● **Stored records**
━━━
import Literature.NumberTheory.UniformDistribution.EquidistributedModOne
import Literature.NumberTheory.UniformDistribution.EquidistributedModOnePi
import HarnessLib

/-!
# Kronecker sequences `(nθ₁, …, nθ_s)` are uniformly distributed modulo one

Topic `Literature/NumberTheory/UniformDistribution` (third file of the definition request
`defn-EquidistributedModOne`, wanted by `route-Schanuel-BenfordTowers`). Everything here is PROVED.

Source: L. Kuipers, H. Niederreiter, *Uniform distribution of sequences* (Wiley 1974), Ch. 1 §6,
p. 48 [KuipersNiederreiter1974].

* `equidistributedModOnePi_iff_forall_equidistributedModOne` — **Theorem 6.3**: a sequence `x` of
  vectors is u.d. mod 1 in `ℝ^ι` iff for every lattice point `h ≠ 0` the real sequence
  `(⟨h, x n⟩)_n` is u.d. mod 1 ("this follows immediately from Theorems 6.2 and 2.1").
* `equidistributedModOnePi_nat_mul` — **Example 6.1 (Kronecker–Weyl)**: if `⟨h, θ⟩` is
  irrational for every lattice point `h ≠ 0` — equivalently (`Fin` version
  `equidistributedModOnePi_nat_mul_fin`) if `1, θ₁, …, θ_s` are linearly independent over `ℚ` —
  then `(nθ)_n = ((nθ₁, …, nθ_s))_n` is u.d. mod 1 in `ℝ^s`.
* `EquidistributedModOne.int_mul`, `equidistributedModOne_iff_pi` — the one-dimensional notion
  `EquidistributedModOne` is the case `ι = Fin 1` of `EquidistributedModOnePi`.

## References

* [KuipersNiederreiter1974] L. Kuipers, H. Niederreiter, *Uniform distribution of sequences*, Wiley
  1974, Ch. 1 §6, Theorem 6.3 and Example 6.1 (p. 48); Ch. 1 §2, Theorem 2.1 (p. 7).
* [Weyl1916] H. Weyl, *Über die Gleichverteilung von Zahlen mod. Eins*, Math. Ann. 77 (1916) 313–352.
-/

noncomputable section

open Filter Topology Asymptotics

namespace Literature.NumberTheory.UniformDistribution

variable {ι : Type*} [Fintype ι]

/-- The Weyl sum of the real sequence `⟨h, x n⟩` at frequency `k` is the Weyl sum of `x` at the
lattice point `k • h` (equality of the phases). [folklore] -/
theorem int_mul_sum_eq_sum_smul (k : ℤ) (h : ι → ℤ) (y : ι → ℝ) :
    (k : ℝ) * ∑ i, (h i : ℝ) * y i = ∑ i, ((k • h) i : ℝ) * y i := by
  rw [Finset.mul_sum]
  refine Finset.sum_congr rfl fun i _ => ?_
  rw [Pi.smul_apply, smul_eq_mul, Int.cast_mul, mul_assoc]

/-- **K–N Theorem 6.3.** A sequence `x` of vectors is u.d. mod 1 in `ℝ^ι` if and only if for every
lattice point `h ≠ 0` the sequence of real numbers `(⟨h, x n⟩)_n = (Σ_i h_i (x n)_i)_n` is u.d. mod 1.
(Proof: Theorems 6.2 and 2.1.) [cite: KuipersNiederreiter1974, Ch. 1, Theorem 6.3] -/
theorem equidistributedModOnePi_iff_forall_equidistributedModOne (x : ℕ → ι → ℝ) :
    EquidistributedModOnePi x ↔
      ∀ h : ι → ℤ, h ≠ 0 → EquidistributedModOne fun n => ∑ i, (h i : ℝ) * x n i := by
  rw [equidistributedModOnePi_iff_weyl]
  constructor
  · intro hx h hh
    rw [equidistributedModOne_iff_weyl]
    intro k hk
    refine (hx (k • h) (smul_ne_zero hk hh)).congr_left fun N => Finset.sum_congr rfl fun n _ => ?_
    rw [int_mul_sum_eq_sum_smul]
  · intro H h hh
    have h1 := (equidistributedModOne_iff_weyl _).1 (H h hh) 1 one_ne_zero
    refine h1.congr_left fun N => Finset.sum_congr rfl fun n _ => ?_
    rw [Int.cast_one, one_mul]

/-- **Multiplication by a nonzero integer** preserves u.d. mod 1 (Weyl's criterion at the
frequencies `kh`). [folklore] -/
theorem EquidistributedModOne.int_mul {u : ℕ → ℝ} (hu : EquidistributedModOne u) {m : ℤ}
    (hm : m ≠ 0) : EquidistributedModOne fun n => (m : ℝ) * u n := by
  rw [equidistributedModOne_iff_weyl] at hu ⊢
  intro k hk
  refine (hu (k * m) (mul_ne_zero hk hm)).congr_left fun N => Finset.sum_congr rfl fun n _ => ?_
  congr 1
  push_cast
  ring

/-- **The one-dimensional notion is the case `ι = Fin 1`** of u.d. mod 1 in `ℝ^ι`. [folklore] -/
theorem equidistributedModOne_iff_pi (u : ℕ → ℝ) :
    EquidistributedModOne u ↔ EquidistributedModOnePi fun (n : ℕ) (_ : Fin 1) => u n := by
  rw [equidistributedModOnePi_iff_forall_equidistributedModOne]
  constructor
  · intro hu h hh
    have h0 : h 0 ≠ 0 := by
      intro h0
      apply hh
      funext i
      rw [Fin.fin_one_eq_zero i, h0, Pi.zero_apply]
    simpa only [Fin.sum_univ_one] using hu.int_mul h0
  · intro H
    simpa only [Fin.sum_univ_one, Pi.one_apply, Int.cast_one, one_mul] using
      H 1 (one_ne_zero)

/-- **Kronecker–Weyl equidistribution theorem, K–N Example 6.1** (general index type, hypothesis
in the form used in K–N's proof): if `⟨h, θ⟩ = Σ_i h_i θ_i` is irrational for every lattice point
`h ≠ 0`, then `(nθ)_n` is u.d. mod 1 in `ℝ^ι`. [cite: KuipersNiederreiter1974, Ch. 1, Example 6.1] -/
theorem equidistributedModOnePi_nat_mul (θ : ι → ℝ)
    (hθ : ∀ h : ι → ℤ, h ≠ 0 → Irrational (∑ i, (h i : ℝ) * θ i)) :
    EquidistributedModOnePi fun (n : ℕ) (i : ι) => (n : ℝ) * θ i := by
  rw [equidistributedModOnePi_iff_forall_equidistributedModOne]
  intro h hh
  have hrw : (fun n : ℕ => ∑ i, (h i : ℝ) * ((n : ℝ) * θ i)) =
      fun n : ℕ => (n : ℝ) * ∑ i, (h i : ℝ) * θ i := by
    funext n
    rw [Finset.mul_sum]
    exact Finset.sum_congr rfl fun i _ => by ring
  rw [hrw]
  exact equidistributedModOne_nat_mul (hθ h hh)

/-- If `1, θ₁, …, θ_m` are linearly independent over `ℚ`, then `⟨h, θ⟩` is irrational for every
lattice point `h ≠ 0`. [folklore] -/
theorem irrational_sum_mul_of_linearIndependent {m : ℕ} {θ : Fin m → ℝ}
    (hli : LinearIndependent ℚ (Fin.cons (1 : ℝ) θ : Fin (m + 1) → ℝ)) {h : Fin m → ℤ}
    (hh : h ≠ 0) : Irrational (∑ i, (h i : ℝ) * θ i) := by
  rintro ⟨q, hq⟩
  have hrel : ∑ j : Fin (m + 1), (Fin.cons (-q) (fun i => (h i : ℚ)) : Fin (m + 1) → ℚ) j •
      (Fin.cons (1 : ℝ) θ : Fin (m + 1) → ℝ) j = 0 := by
    rw [Fin.sum_univ_succ]
    simp only [Fin.cons_zero, Fin.cons_succ, Rat.smul_def, Rat.cast_neg, Rat.cast_intCast, mul_one]
    rw [← hq]
    ring
  have hzero := Fintype.linearIndependent_iff.1 hli _ hrel
  apply hh
  funext i
  have := hzero i.succ
  simp only [Fin.cons_succ, Int.cast_eq_zero] at this
  rw [this, Pi.zero_apply]

/-- **Kronecker–Weyl, K–N Example 6.1** (`ℝ^m` version): if `1, θ₁, …, θ_m` are linearly independent
over `ℚ` then `((nθ₁, …, nθ_m))_n` is u.d. mod 1 in `ℝ^m`. [cite: KuipersNiederreiter1974, Ch. 1, Example 6.1] -/
theorem equidistributedModOnePi_nat_mul_fin {m : ℕ} {θ : Fin m → ℝ}
    (hli : LinearIndependent ℚ (Fin.cons (1 : ℝ) θ : Fin (m + 1) → ℝ)) :
    EquidistributedModOnePi fun (n : ℕ) (i : Fin m) => (n : ℝ) * θ i :=
  equidistributedModOnePi_nat_mul θ fun _ hh => irrational_sum_mul_of_linearIndependent hli hh

/-- Kronecker–Weyl in Weyl-sum form: under the same hypothesis, for every lattice point `h ≠ 0`,
`Σ_{n<N} e(n ⟨h, θ⟩) = o(N)`. [cite: KuipersNiederreiter1974, Ch. 1, Example 6.1] -/
theorem isLittleO_sum_exp_nat_mul_of_linearIndependent {m : ℕ} {θ : Fin m → ℝ}
    (hli : LinearIndependent ℚ (Fin.cons (1 : ℝ) θ : Fin (m + 1) → ℝ)) {h : Fin m → ℤ} (hh : h ≠ 0) :
    (fun N : ℕ => ∑ n ∈ Finset.range N,
        Complex.exp (2 * Real.pi * Complex.I * ((∑ i, (h i : ℝ) * ((n : ℝ) * θ i) : ℝ) : ℂ))) =o[atTop]
      fun N : ℕ => (N : ℝ) :=
  (equidistributedModOnePi_iff_weyl _).1 (equidistributedModOnePi_nat_mul_fin hli) h hh

end Literature.NumberTheory.UniformDistribution

end
import Summits.HodgeConjecture.HodgeConjecture.Theorems.HLiu418E1pOfE1
import Summits.HodgeConjecture.HodgeConjecture.Theorems.F0P5TP2Holds
import Literature.NumberTheory.Automorphic.UnitaryCurveCotangentSpectralProjectionHerm
import Literature.NumberTheory.Automorphic.UnitaryCurveCohCotangentFormsContinuous
import Literature.NumberTheory.Automorphic.HilbertRepSpectrumProofs
import HarnessLib

/-!
# Crux `HLiu418`, floor 0, programme P5 — THE TWO FACES OF THE LETTER E1′hol₂ (`Rogawski1990.curveCohFinComponentUnique_hol`):
# «at most one hol-type discrete `P` with finite component `σ`» ⟺ «multiplicity `≤ 1` in `L²` of every hol-type discrete `P` with finite
# component `σ`» (on the honest hermitian domain), and the θ-restricted socket E1θ₂ below it

Cell hodgecm-mathlib (D-0151), crux item `HLiu418` = stmt-HodgeConjecture-24832; F0P5-plan (g2) DESK WORD #6 (2026-08-31T04:38:56Z) (α)∕(β), seat
F0P5-p02 (g4).  THEOREMS ONLY (no definition, no instance, no notation, no named fact, no `sorry`); the HOME draft
`F0/P5/p02/E1theta/HLiu418E1TwoFaces.draft-v1.F0P5p02g4.lean` adds a §4 naming the faces as `def`s (not filed).  Count-neutral: nothing printed is discharged; HC_CM is proved only modulo the 7 printed citations (+ declared floor-0 debt)
until rung 0 closes.

WHAT.
* §1 (Hilbert spaces, any group `G`).  **The diagonal copy** `exists_diagonal_closedSubrep`: for `π` unitary, `P` irreducible closed invariant,
  `Q ≤ Pᗮ` closed invariant with `P ≅ Q` isometrically by `e`, the subspace `D = {(x + e x)/√2}` is irreducible closed invariant, `D ≠ P`, `D ≅ P`,
  and `pr_D v ≠ 0` for every `0 ≠ v ∈ P` ([Dixmier1977, §5.4]).  **Multiplicity `≤ 1` at ONE class** `multiplicity_le_one_of_forall_orthogonal`:
  if no closed invariant `Q ≤ Pᗮ` is unitarily equivalent to `P`, then every irreducible `W ≅ P` equals `P`
  (★ `ClosedSubrep.exists_le_orthogonal_areUnitarilyEquivalent`, [DeitmarEchterhoff2014, Cor. 6.1.9]) and `multiplicity π P ≤ 1`.
* §2 (any adelic group datum `𝒢`).  `multiplicity_le_one_of_detecting_carrier`: let `S` be a space of continuous left-invariant functions on
  `G(𝔸)` («a Hodge type»: e.g. the cone-holomorphic cotangent forms) STABLE UNDER SPECTRAL PROJECTION (the projection onto any discrete `P` of the
  class of a member of `S` is the class of a member of `S` — the tree's letter (D₂) = ★ `F0P5TP2Holds`), and `fin` a property of discrete `P`
  transported along equivalences of closed subrepresentations («has finite component `σ`»).  If `P` is of type `S` with `fin P`, and `P` is the ONLY
  discrete `P′` of type `S` with `fin P′`, then `multiplicity (R_μ) P ≤ 1`: an orthogonal equivalent copy `Q` would give the diagonal `D ≠ P` of §1,
  of type `S` (its projection of the `S`-class of `P` is non-zero) with `fin D` — contradicting uniqueness.  `hasFinComponent_of_equiv`: `HasFinComponent σ`
  is such a `fin` (compose the injective `U(J)(𝔸_f)`-intertwiner `σ → P` with the equivalence).
* §3 (the P5 letter binders).  FACE ⟸: `multiplicity_le_one_of_curveCohFinComponentUnique_hol` — E1′hol₂ ⟹ «`multiplicity (R_μ) P ≤ 1` for every
  hol-type discrete `P` of `U(H)` with an irreducible smooth finite component `σ`», on the HONEST DOMAIN `(H.map (cmPlace L ι).1.embedding).IsHermitian`
  of the spectral-projection letter (D₂) (★ `UnitaryCurveCotangentSpectralProjectionHerm`); antihol twin `…_antihol`.  FACE ⟹:
  `curveCohFinComponentUnique_hol_of_multiplicity` — that σ-relative multiplicity statement (even without the hermitian clause) ⟹ E1′hol₂, by the K-lane
  collapse ★ `E1pOfE1.eq_of_discIdentity_of_holRealised` (which consumes multiplicity `≤ 1` ONLY at the class `P`, which already has finite component
  `σ`) fed with ★ `E1pRealise.archCoefficient_shape` ∕ `holValued_shape` and ★ `E2LevelFinite.admissibleOfHolValued₂_holds` (F0P5-p02 (g3) draft §2).
WHY `E1Criterion` §1 (★ p810861) IS NOT ENOUGH: its dictionary `forall_multiplicity_le_one_iff_*` is GLOBAL (all `P` at once ⟺ `HasMultiplicityOne`);
the per-class step needs the diagonal copy, and the passage «equivalent copy ⇒ SAME HODGE TYPE» is exactly the spectral-projection letter (D₂).

References: [Dixmier1977] J. Dixmier, *C*-algebras* (1977), §5.4.  [DeitmarEchterhoff2014] A. Deitmar, S. Echterhoff, *Principles of Harmonic
Analysis*, 2nd ed. (2014), Cor. 6.1.9, Thm. 7.3.2.  [BorelJacquet1979] A. Borel, H. Jacquet, Corvallis PSPM 33.1 (1979), §4.6.  [Liu2021] Y. Liu,
Camb. J. Math. 9 (2021), App. D Prop. D.4 (1) and proof (p. 130–131), Rem. D.5.  [Rogawski1990] J. Rogawski, Ann. of Math. Stud. 123, §11.
-/

set_option autoImplicit false
-- the mandated namespace has the single-problem summit's repeated segment (`HodgeConjecture.HodgeConjecture`)
set_option linter.dupNamespace false

noncomputable section

open MeasureTheory NumberField NumberField.InfinitePlace
open scoped Matrix ComplexOrder InnerProductSpace ENNReal
open Literature.NumberTheory.Automorphic Literature.NumberTheory.Automorphic.UnitaryGroup
open Literature.NumberTheory.Automorphic.UnitaryGroup.CotangentForms (toQuotFun)
open Literature.NumberTheory.Automorphic.UnitaryCurveForms
open Literature.NumberTheory.Automorphic.Liu2021 Literature.NumberTheory.Automorphic.Liu2021.Def411WeilCarriers
open Literature.NumberTheory.Automorphic.Liu2021.Def411WeilCarriersDoubling
open Literature.NumberTheory.GaloisRepresentations
open Literature.NumberTheory.GelbartRogawski1991 Literature.NumberTheory.GelbartRogawski1991.UnitaryDualPair
open Literature.RepresentationTheory.Liu2021 Literature.RepresentationTheory.HarrisKudlaSweet1996
open Summit.HodgeConjecture.HodgeConjecture.Cruxes.H413.SpectrumJunction

namespace Summit.HodgeConjecture.HodgeConjecture.Cruxes.HLiu418.E1TwoFaces

/-! ## §1 Hilbert-space lemmas: the diagonal copy; multiplicity `≤ 1` at one class -/

section Hilbert

variable {G H : Type*} [Group G] [NormedAddCommGroup H] [InnerProductSpace ℂ H] [CompleteSpace H]

open ContRepresentation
━━━
● **Task statement**
Look above for the line with "the definition request" and the line with "of sequences*, Wiley", and reproduce exactly those two lines plus every line between, nothing more.

● **Problem solution**
Topic `Literature/NumberTheory/UniformDistribution` (third file of the definition request
`defn-EquidistributedModOne`, wanted by `route-Schanuel-BenfordTowers`). Everything here is PROVED.

Source: L. Kuipers, H. Niederreiter, *Uniform distribution of sequences* (Wiley 1974), Ch. 1 §6,
p. 48 [KuipersNiederreiter1974].

* `equidistributedModOnePi_iff_forall_equidistributedModOne` — **Theorem 6.3**: a sequence `x` of
  vectors is u.d. mod 1 in `ℝ^ι` iff for every lattice point `h ≠ 0` the real sequence
  `(⟨h, x n⟩)_n` is u.d. mod 1 ("this follows immediately from Theorems 6.2 and 2.1").
* `equidistributedModOnePi_nat_mul` — **Example 6.1 (Kronecker–Weyl)**: if `⟨h, θ⟩` is
  irrational for every lattice point `h ≠ 0` — equivalently (`Fin` version
  `equidistributedModOnePi_nat_mul_fin`) if `1, θ₁, …, θ_s` are linearly independent over `ℚ` —
  then `(nθ)_n = ((nθ₁, …, nθ_s))_n` is u.d. mod 1 in `ℝ^s`.
* `EquidistributedModOne.int_mul`, `equidistributedModOne_iff_pi` — the one-dimensional notion
  `EquidistributedModOne` is the case `ι = Fin 1` of `EquidistributedModOnePi`.

## References

* [KuipersNiederreiter1974] L. Kuipers, H. Niederreiter, *Uniform distribution of sequences*, Wiley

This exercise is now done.